Failed connection attempts result in leaked file descriptors
Closed this issue · 2 comments
To preface: I'm using r2d2 within a web service, running on a freshly installed CentOS 8 server. r2d2 is imported into my project via Diesel's r2d2
feature. The databases that r2d2 talks to are on separate servers, and share a network.
Recently, one of my services suffered from a network outage that affected the network between the program that uses r2d2 and the database. When the network came back online, the program still wasn't able to respond to requests; its log was showing many Too many open files
errors as it had hit the default soft limit for open files on the system (1024), causing all further network requests to also throw similar 'too many open file' errors until I manually restarted the process.
From my testing, any failed connection within r2d2 causes this behavior. To test, I first got an idea of what the program looks like with a working network:
- Started up a new instance of the program
- Grabbed its process ID via
ps aux
- Got an initial count of open files with
lsof -p <pid> | wc -l
. My program in particular starts with 90 open files. - Issued a few normal requests to get r2d2 to acquire some database connections, and remeasured the open file count. In my case, with the handful of different pools that would get used while processing those requests, it went up to 92 - 94, and won't go any higher than that regardless of how many requests come in. If I stop sending requests for long enough for r2d2 to release connections, the open file count will go down, as expected.

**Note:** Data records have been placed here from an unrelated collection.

import Literature.Probability.Percolation.KozmaNitzanPreFKG
import HarnessLib

/-!
# `NoHeavyLowerTail` (stmt-CriticalPhenomena-4575) — the LOCALISED worst-relay row and the minor-monotonicity row
# (new-inequality factory, harness request P3-U12Q): corollaries of Kozma–Nitzan Lemma 3(i) with a compound upper family

Support file (prover `prim-ineq-prove-3`, factory PROOF seat #3; `--supports stmt-CriticalPhenomena-4575`).  No definitions, no sorries.

Setting: `μ = prodBernoulli w` on a finite vertex type, relays `a₁` (the WORSE: `μ(a₁ ↔ b) ≤ μ(a₂ ↔ b)`), `a₂`, sink `b`,
observer `o`, and an ARBITRARY further vertex `s` (relay, Steiner vertex, anything — no hypothesis on it).

* `lemma3_i_tripod_compound`: `μ({o↔a₂} ∩ {s↔a₂} ∩ {a₁↔b} ∩ {a₁↮a₂}) ≤ μ({o↔a₂} ∩ {s↔a₂} ∩ {a₂↔b} ∩ {a₁↮a₂})` — the tree's
  `KozmaNitzan2024_lemma3_i_tripod` with the upper family `connFamily a₂ o ∩ connFamily a₂ s` in place of `connFamily a₂ o`.
* `localisedWorstRelayGluing_two` (harness row P3-U12Q, 0 / 269 362 dump instances before this proof):
  `μ({o↔a₂} ∩ {o↔s} ∩ {o↮b} ∩ {a₁↔b}) ≤ μ({o↔a₂} ∩ {o↔s} ∩ {o↔b} ∩ {a₁↮b})` — the two-relay worst-relay gluing
  (`worstRelayGluing_card_le_two`) localised on `{o ↔ s}`.  (The localisations on `{o↮s}`, `{s↔b}`, `{s↮b}` are FALSE.)
* `minorMonotonicity_two` (row (MM_s) at k = 2): `μ({a₁↔b} ∩ {s↔o} ∩ {s↮b} ∩ {o↔a₂}) ≤ μ({s↔b} ∩ {a₁↮b} ∩ {a₁↮o})`, i.e. the
  two-relay event-gluing slack `μ(a₁↮b) − μ({o↔A} ∖ {o↔b})` does not increase when the vertex `s` is contracted into the worst relay
  `a₁` (pivotal form of `∂/∂w(a₁,s) ≤ 0`; seat census: the k-relay analogue has 0 / 246k + 2 812 adversarial climbs and is open).
-/

noncomputable section

namespace Summit.CriticalPhenomena.PercolationContinuityZ3.Theorems

open MeasureTheory Set Literature.Probability.LatticeModels Literature.Probability.Percolation
open Literature.Probability.Percolation.KNPreFKG

variable {V : Type*} [Fintype V]

/-- **Kozma–Nitzan Lemma 3(i), tripod form with the compound upper family `{C_{a₂} ∋ o, s}`.**
If `μ(a₁ ↔ b) ≤ μ(a₂ ↔ b)` then `μ({o↔a₂}∩{s↔a₂}∩{a₁↔b}∩{a₁↮a₂}) ≤ μ({o↔a₂}∩{s↔a₂}∩{a₂↔b}∩{a₁↮a₂})`.
[cite: KozmaNitzan2024, Lemma 3(i) (pp. 6–7) — corollary via `KozmaNitzan2024_lemma3_i`] -/
theorem lemma3_i_tripod_compound (w : Sym2 V → unitInterval) (a₁ a₂ b o s : V)
    (h : (prodBernoulli w).real (openConn a₁ b) ≤ (prodBernoulli w).real (openConn a₂ b)) :
    (prodBernoulli w).real (openConn o a₂ ∩ openConn s a₂ ∩ openConn a₁ b ∩ (openConn a₁ a₂)ᶜ) ≤
      (prodBernoulli w).real (openConn o a₂ ∩ openConn s a₂ ∩ openConn a₂ b ∩ (openConn a₁ a₂)ᶜ) := by
  classical
  set μ := prodBernoulli w with hμ
  have hup : IsUpperSet (connFamily a₂ o ∩ connFamily a₂ s) :=
    (isUpperSet_connFamily a₂ o).inter (isUpperSet_connFamily a₂ s)
  have key := KozmaNitzan2024_lemma3_i w a₁ a₂ b le_rfl (by simpa using h) hup
  have hQ : {ω : BondConfig V | openEdgeCluster ω a₂ ∈ connFamily a₂ o ∩ connFamily a₂ s} =
      (openConn o a₂ ∩ openConn s a₂ : Set (BondConfig V)) := by
    have e1 := openConn_eq_setOf_connFamily (V := V) a₂ o
    have e2 := openConn_eq_setOf_connFamily (V := V) a₂ s
    rw [openConn_symm o a₂, openConn_symm s a₂, e1, e2]
    ext ω; simp only [mem_setOf_eq, mem_inter_iff]
  rw [hQ, zero_mul, add_zero] at key
  -- remove the common part `{a₁ ↔ b} ∩ {a₂ ↔ b}`
  have hm : ∀ t : Set (BondConfig V), MeasurableSet t := fun _ => MeasurableSet.of_discrete
  have hsplit : ∀ x : V, μ.real (openConn x b ∩ (openConn o a₂ ∩ openConn s a₂)) =
      μ.real (openConn x b ∩ (openConn o a₂ ∩ openConn s a₂) ∩ (openConn a₁ b ∩ openConn a₂ b)) +
        μ.real ((openConn x b ∩ (openConn o a₂ ∩ openConn s a₂)) \ (openConn a₁ b ∩ openConn a₂ b)) := fun x =>
    (measureReal_inter_add_sdiff (μ := μ) (s := openConn x b ∩ (openConn o a₂ ∩ openConn s a₂)) (hm _)).symm
  have hc : openConn a₁ b ∩ (openConn o a₂ ∩ openConn s a₂) ∩ (openConn a₁ b ∩ openConn a₂ b) =
      openConn a₂ b ∩ (openConn o a₂ ∩ openConn s a₂) ∩ (openConn a₁ b ∩ openConn a₂ b) := by
    ext ω; simp only [mem_inter_iff]; tauto
  have hd₁ : (openConn a₁ b ∩ (openConn o a₂ ∩ openConn s a₂)) \ (openConn a₁ b ∩ openConn a₂ b) =
      openConn o a₂ ∩ openConn s a₂ ∩ openConn a₁ b ∩ (openConn a₁ a₂)ᶜ := by
    ext ω
    simp only [mem_sdiff, mem_inter_iff, mem_compl_iff, openConn, mem_setOf_eq, not_and]
    constructor
    · rintro ⟨⟨h1, h2, h3⟩, h4⟩
      exact ⟨⟨⟨h2, h3⟩, h1⟩, fun h12 => h4 h1 (h12.symm.trans h1)⟩
    · rintro ⟨⟨⟨h2, h3⟩, h1⟩, h4⟩
      exact ⟨⟨h1, h2, h3⟩, fun _ h2b => h4 (h1.trans h2b.symm)⟩
  have hd₂ : (openConn a₂ b ∩ (openConn o a₂ ∩ openConn s a₂)) \ (openConn a₁ b ∩ openConn a₂ b) =
      openConn o a₂ ∩ openConn s a₂ ∩ openConn a₂ b ∩ (openConn a₁ a₂)ᶜ := by
    ext ω
    simp only [mem_sdiff, mem_inter_iff, mem_compl_iff, openConn, mem_setOf_eq, not_and]
    constructor
    · rintro ⟨⟨h1, h2, h3⟩, h4⟩
      exact ⟨⟨⟨h2, h3⟩, h1⟩, fun h12 => h4 (h12.trans h1) h1⟩
    · rintro ⟨⟨⟨h2, h3⟩, h1⟩, h4⟩
      exact ⟨⟨h1, h2, h3⟩, fun h1b _ => h4 (h1b.trans h1.symm)⟩
  rw [hsplit a₁, hsplit a₂, hc, hd₁, hd₂] at key
  linarith

/-- **Localised two-relay worst-relay gluing** (harness row P3-U12Q): for the worse relay `a₁` (`μ(a₁↔b) ≤ μ(a₂↔b)`) and ANY
vertex `s`, `μ({o↔a₂}∩{o↔s}∩{o↮b}∩{a₁↔b}) ≤ μ({o↔a₂}∩{o↔s}∩{o↔b}∩{a₁↮b})`. [this file] -/
theorem localisedWorstRelayGluing_two (w : Sym2 V → unitInterval) (a₁ a₂ b o s : V)
    (h : (prodBernoulli w).real (openConn a₁ b) ≤ (prodBernoulli w).real (openConn a₂ b)) :
    (prodBernoulli w).real (openConn o a₂ ∩ openConn o s ∩ (openConn o b)ᶜ ∩ openConn a₁ b) ≤
      (prodBernoulli w).real (openConn o a₂ ∩ openConn o s ∩ openConn o b ∩ (openConn a₁ b)ᶜ) := by
  have key := lemma3_i_tripod_compound w a₁ a₂ b o s h
  have e1 : (openConn o a₂ ∩ openConn o s ∩ (openConn o b)ᶜ ∩ openConn a₁ b : Set (BondConfig V)) =
      openConn o a₂ ∩ openConn s a₂ ∩ openConn a₁ b ∩ (openConn a₁ a₂)ᶜ := by
    ext ω
    simp only [mem_inter_iff, mem_compl_iff, openConn, mem_setOf_eq]
    constructor
    · rintro ⟨⟨⟨hoa, hos⟩, hob⟩, hab⟩
      exact ⟨⟨⟨hoa, hos.symm.trans hoa⟩, hab⟩, fun h12 => hob (hoa.trans (h12.symm.trans hab))⟩
    · rintro ⟨⟨⟨hoa, hsa⟩, hab⟩, h12⟩
      exact ⟨⟨⟨hoa, hoa.trans hsa.symm⟩, fun hob => h12 (hab.trans (hob.symm.trans hoa))⟩, hab⟩
  have e2 : (openConn o a₂ ∩ openConn o s ∩ openConn o b ∩ (openConn a₁ b)ᶜ : Set (BondConfig V)) =
      openConn o a₂ ∩ openConn s a₂ ∩ openConn a₂ b ∩ (openConn a₁ a₂)ᶜ := by
    ext ω
    simp only [mem_inter_iff, mem_compl_iff, openConn, mem_setOf_eq]
    constructor
    · rintro ⟨⟨⟨hoa, hos⟩, hob⟩, hab⟩
      exact ⟨⟨⟨hoa, hos.symm.trans hoa⟩, hoa.symm.trans hob⟩, fun h12 => hab (h12.trans (hoa.symm.trans hob))⟩
    · rintro ⟨⟨⟨hoa, hsa⟩, hab⟩, h12⟩
      exact ⟨⟨⟨hoa, hoa.trans hsa.symm⟩, hoa.trans hab⟩, fun h1b => h12 (h1b.trans hab.symm)⟩
  rw [e1, e2]; exact key

/-- **Minor-monotonicity row (MM_s) at k = 2**: for the worse relay `a₁` and any vertex `s`,
`μ({a₁↔b}∩{s↔o}∩{s↮b}∩{o↔a₂}) ≤ μ({s↔b}∩{a₁↮b}∩{a₁↮o})` — the pivotal form of "contracting `s` into the worst relay does not
increase the two-relay event-gluing slack".  From `localisedWorstRelayGluing_two` by monotonicity. [this file] -/
theorem minorMonotonicity_two (w : Sym2 V → unitInterval) (a₁ a₂ b o s : V)
    (h : (prodBernoulli w).real (openConn a₁ b) ≤ (prodBernoulli w).real (openConn a₂ b)) :
    (prodBernoulli w).real (openConn a₁ b ∩ openConn s o ∩ (openConn s b)ᶜ ∩ openConn o a₂) ≤
      (prodBernoulli w).real (openConn s b ∩ (openConn a₁ b)ᶜ ∩ (openConn a₁ o)ᶜ) := by
  have key := localisedWorstRelayGluing_two w a₁ a₂ b o s h
  refine le_trans (le_of_eq ?_) (le_trans key (measureReal_mono ?_))
  · congr 1
    ext ω
    simp only [mem_inter_iff, mem_compl_iff, openConn, mem_setOf_eq]
    constructor
    · rintro ⟨⟨⟨hab, hso⟩, hsb⟩, hoa⟩
      exact ⟨⟨⟨hoa, hso.symm⟩, fun hob => hsb (hso.trans hob)⟩, hab⟩
    · rintro ⟨⟨⟨hoa, hos⟩, hob⟩, hab⟩
      exact ⟨⟨⟨hab, hos.symm⟩, fun hsb => hob (hos.trans hsb)⟩, hoa⟩
  · rintro ω ⟨⟨⟨_, hos⟩, hob⟩, hab⟩
    simp only [mem_inter_iff, mem_compl_iff, openConn, mem_setOf_eq] at *
    exact ⟨⟨hos.symm.trans hob, hab⟩, fun hao => hab (hao.trans hob)⟩

end Summit.CriticalPhenomena.PercolationContinuityZ3.Theorems

end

Then, I severed the connection between the program and a PostgreSQL database that it talks to. Anything that causes r2d2 to throw errors seems to work; in my case I removed PostgreSQL's entry from the database server's FirewallD zone. This made the program immediately start logging "No route to host" errors from r2d2.
Using that same lsof
command from above every few minutes, I monitored the open file count, and it seems like it goes up once per failed attempt, starting from 92 open files right when the firewall was modified:
- After the first five attempts: 97
- 2 minutes of failed attempts: 110 open files
- 5 minutes: 147
- 10 minutes: 215
- 30 minutes: 567
- 35 minutes: 627
Inspecting the output of lsof
at this point shows many entries that are near identical to the following:
COMMAND PID USER FD TYPE DEVICE SIZE/OFF NODE NAME
xx 25972 xx 245u sock 0,9 0t0 406107 protocol: TCP
At this point, I re-added PostgreSQL's port to the firewall, which allowed r2d2 to create connections successfully. I ran the lsof
command again after waiting 20 minutes, and it showed that the count hadn't changed from 627. From what I saw after that network outage, r2d2 will never release those open files - I have about six hours worth of logs of nothing but r2d2 throwing 'too many open files' errors every time it'd try to acquire a new connection every few seconds, wherein the network came back online about 2 hours into those logs.

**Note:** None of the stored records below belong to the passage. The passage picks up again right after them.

open Classical in
/-- ★★ **THE BLOCK SUM OF AN EXPONENTIAL MAJORANT OVER THE BLOCKS MET BY `B(y₁)`**: for `x ∈ B(y)`, a prefactor `w(Lʲη)` and `C, δ ≥ 0`,
`Σ_{b₁ ∈ sI(B(y₁))} C·w((Lʲη)(sI x))·e^{−δ d(sI x, b₁)} ≤ mN · C·w(lenB y)·e^{2δ}·e^{−δ d_T(y, y₁)}` (level-faithful: the length IS `lenB y`;
1-faithful: the distance; the count). [cite: Balaban1985BackgroundPropagators, Thm 3.1 (3.42) p.397; Balaban1984PropagatorsII, (2.51) p.232, (2.54) p.233] -/
theorem sum_image_sIK_le [Fintype (geo9Y x).Site]
    (hlev : ∀ f : FBondY x.toKIdx, lvl x.hN x.D x.hk (bI f) = (blkV1 x.hN x.D f).1.1)
    (hβ1 : ∀ f : FBondY x.toKIdx, (B6Geom246MultiLevelTorus.geomT x.D).dist (β x.hN x.D x.hk (bI f)) (blkV1 x.hN x.D f) ≤ 1)
    {mN : ℕ} (hnbr : ∀ y : (geo9Y x).Site, (nbr (geo9Y x) 2 y).card ≤ mN) {C δ : ℝ} (hC : 0 ≤ C) (hδ : 0 ≤ δ) (w : ℝ → ℝ)
    {s s₁ : BlkY x.toKIdx} (hw : 0 ≤ w (lenB x.toKIdx s)) {z : SiteY x.toKIdx} (hz : blkOf x.D.toDomains z = s) :
    ∑ b ∈ (Finset.univ.filter fun z : SiteY x.toKIdx => blkOf x.D.toDomains z = s₁).image (sIK x.toKIdx bI),
        C * w ((geo9Y x).len (sIK x.toKIdx bI z)) * Real.exp (-(δ * (geo9Y x).dist (sIK x.toKIdx bI z) b)) ≤
      mN * (C * w (lenB x.toKIdx s) * Real.exp (2 * δ) * Real.exp (-(δ * distB x.toKIdx s s₁))) := by
  set I := (Finset.univ.filter fun z : SiteY x.toKIdx => blkOf x.D.toDomains z = s₁).image (sIK x.toKIdx bI) with hI
  set t : ℝ := C * w (lenB x.toKIdx s) * Real.exp (2 * δ) * Real.exp (-(δ * distB x.toKIdx s s₁)) with ht
  have ht0 : 0 ≤ t := by rw [ht]; positivity
  have hterm : ∀ b ∈ I, C * w ((geo9Y x).len (sIK x.toKIdx bI z)) * Real.exp (-(δ * (geo9Y x).dist (sIK x.toKIdx bI z) b)) ≤ t := by
    intro b hb
    rw [hI, Finset.mem_image] at hb
    obtain ⟨z₁, hz₁, rfl⟩ := hb
    have hz₁' : blkOf x.D.toDomains z₁ = s₁ := (Finset.mem_filter.1 hz₁).2
    rw [len_sIK_eq_lenB x hlev z, hz, ht]
    have he := exp_dist_sIK_le x hβ1 hδ z z₁
    rw [hz, hz₁'] at he
    have hCw : 0 ≤ C * w (lenB x.toKIdx s) := mul_nonneg hC hw
    calc C * w (lenB x.toKIdx s) * Real.exp (-(δ * (geo9Y x).dist (sIK x.toKIdx bI z) (sIK x.toKIdx bI z₁)))
        ≤ C * w (lenB x.toKIdx s) * (Real.exp (2 * δ) * Real.exp (-(δ * distB x.toKIdx s s₁))) := mul_le_mul_of_nonneg_left he hCw
      _ = _ := by ring
  have hcard := card_image_sIK_le x hβ1 hnbr s₁
  calc ∑ b ∈ I, C * w ((geo9Y x).len (sIK x.toKIdx bI z)) * Real.exp (-(δ * (geo9Y x).dist (sIK x.toKIdx bI z) b))
      ≤ I.card • t := Finset.sum_le_card_nsmul _ _ _ hterm
    _ = (I.card : ℝ) * t := by rw [nsmul_eq_mul]
    _ ≤ mN * t := mul_le_mul_of_nonneg_right (by exact_mod_cast hcard) ht0

end Geometry

end Literature.MathematicalPhysics.QuantumFieldTheory.Balaban1983to89.B9CoordSliceMajorant

end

Some additional potentially helpful information:
- The pool's type:
Pool<ConnectionManager<PgConnection>>
, wherePgConnection
comes from Diesel itself. - How is the program acquiring connections from the pool:
self.pool.get().map_err(|err| CustomError::PoolError(err))
- How is the pool constructed:
Pool::builder()
.max_size(2)
.build_unchecked(ConnectionManager::new(
CONFIG.database.connection_string.clone(),
));
It seems like the problem would have to be with Diesel rather than r2d2. If diesel fails to connect to the database, there's nothing for the pool to leak.
Thanks for the quick response!
You're right - I guess I was thrown off as my logs show r2d2 as the module logging these errors, like so:
ERROR r2d2 - could not create socket: Too many open files
When in reality, r2d2 just catches Errs when it tries to connect and prints them out on its own, here. Should've looked a bit more into it!
Closing this as I've moved the issue over to Diesel's repo.